The Delta Live Tables runtime cannot detect changes in non-Delta data sources. The table is still updated regularly but with a higher default trigger interval to prevent excessive recomputation from slowing down any incremental processing happening on compute.

By default, refresh operations are performed synchronously. You can also set a refresh operation to occur asynchronously. The behavior associated with each approach is as follows:

  • Synchronous: A synchronous refresh blocks other operations until the refresh operation is complete. This allows you to sequence refresh operations in an orchestration tool, like workflows. To orchestrate materialized views with workflows, use the SQL task type. See Introduction to Databricks Workflows.

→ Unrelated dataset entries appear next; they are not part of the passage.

/-- **Transfer of negation-limited lower bounds along an input map.** If `f (y ∘ e) = g y` for
all `y` (every circuit for `f`, inputs renamed along `e`, computes `g`), if `f` has SOME
admissible circuit (so that `negLimitedSizeOver` is attained, not the junk `0`), and if every
admissible circuit for `g` has at least `s` gates, then `s ≤ negLimitedSizeOver B b f`. [folklore] -/
theorem le_negLimitedSizeOver_of_retract {ι κ : Type*} {B : Set GateFn} {b s : ℕ}
    {f : (ι → Bool) → Bool} {g : (κ → Bool) → Bool} (e : ι → κ)
    (hfg : ∀ y : κ → Bool, f (fun i => y (e i)) = g y)
    (hne : ∃ C : Circuit ι, C.IsOver B ∧ C.negationCount ≤ b ∧ C.Computes f)
    (hlow : ∀ D : Circuit κ, D.IsOver B → D.Computes g → D.negationCount ≤ b → s ≤ D.size) :
    s ≤ negLimitedSizeOver B b f := by
  obtain ⟨C₀, h₀B, h₀b, h₀f⟩ := hne
  have hmem : negLimitedSizeOver B b f ∈
      {s | ∃ C : Circuit ι, C.IsOver B ∧ C.negationCount ≤ b ∧ C.Computes f ∧ C.size = s} :=
    Nat.sInf_mem ⟨C₀.size, C₀, h₀B, h₀b, h₀f, rfl⟩
  obtain ⟨C, hB, hb, hf, hs⟩ := hmem
  rw [← hs]
  have h := hlow (C.mapInputs e) (hB.mapInputs e)
    (fun y => by rw [Circuit.eval_mapInputs, hf, hfg])
    (by rw [negationCount_mapInputs]; exact hb)
  simpa using h

variable {m : ℕ}

/-- The matrix position of an edge `{i, j}`: `(min, max)`, row-major (`finProdFinEquiv`,
`(a, b) ↦ b + m a`). [folklore] -/
def edgePos (e : KEdge m) : Fin (m * m) :=
  Sym2.lift ⟨fun i j => finProdFinEquiv (min i j, max i j), fun i j => by
    show finProdFinEquiv (min i j, max i j) = finProdFinEquiv (min j i, max j i)
    rw [min_comm, max_comm]⟩ e.1

/-- The edge vector of an `m × m` bit matrix: its upper triangle (a pure renaming of inputs).
[folklore] -/
def edgeVec (w : Fin (m * m) → Bool) : KEdge m → Bool := fun e => w (edgePos e)

/-- The input retraction: matrix position `(a, b)` ↦ edge `{a, b}` off the diagonal, a fixed
edge `e₀` on it. [folklore] -/
def edgeOfPos (e₀ : KEdge m) (p : Fin (m * m)) : KEdge m :=
  if h : (finProdFinEquiv.symm p).1 = (finProdFinEquiv.symm p).2 then e₀
  else ⟨s((finProdFinEquiv.symm p).1, (finProdFinEquiv.symm p).2), by simpa using h⟩

/-- `edgeOfPos ∘ edgePos = id`. [folklore] -/
theorem edgeOfPos_edgePos (e₀ e : KEdge m) : edgeOfPos e₀ (edgePos e) = e := by
  obtain ⟨e, he⟩ := e
  induction e using Sym2.ind with
  | h i j =>
    have hij : i ≠ j := by simpa using he
    have hmm : min i j ≠ max i j := by
      rcases le_total i j with h | h
      · rw [min_eq_left h, max_eq_right h]; exact hij
      · rw [min_eq_right h, max_eq_left h]; exact hij.symm
    have hs : s(min i j, max i j) = s(i, j) := by
      rcases le_total i j with h | h
      · rw [min_eq_left h, max_eq_right h]
      · rw [min_eq_right h, max_eq_left h, Sym2.eq_swap]
    simp only [edgePos, Sym2.lift_mk]
    unfold edgeOfPos
    simp only [Equiv.symm_apply_apply, hmm, dite_false]
    exact Subtype.ext hs

/-- Reading the edge vector back through the retraction is the identity. [folklore] -/
theorem edgeVec_comp_edgeOfPos (e₀ : KEdge m) (y : KEdge m → Bool) :
    edgeVec (fun p => y (edgeOfPos e₀ p)) = y :=
  funext fun e => by simp only [edgeVec, edgeOfPos_edgePos]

  • Asynchronous: An asynchronous refresh starts a background job on Delta Live Tables compute when a materialized view refresh begins, and the command returns before the data load is complete. Because a Delta Live Tables pipeline manages the refresh, the Databricks SQL warehouse used to create the materialized view is not used. It does not need to be running during the refresh operation.

Support for materialized view incremental refresh

The following table lists support for incremental refresh by SQL keyword or clause:

SQL keyword or clause

Support for incremental refresh

SELECT expressions

Expressions including deterministic built-in functions and immutable user-defined functions (UDFs) are supported.

WITH

Yes, common table expressions are supported.

FROM

Supported base tables include Delta tables, materialized views, and streaming tables

EXPECTATIONS

No. Materialized views that use expectations are always fully refreshed.

UNION ALL

No

INNER JOIN

No

LEFT JOIN

No

GROUP BY

Yes

WHERE, HAVING

Filter clauses such as WHERE and HAVING are supported.

OVER

No

QUALIFY

No

Note

Non-deterministic functions, for example, CURRENT_TIMESTAMP, are not supported.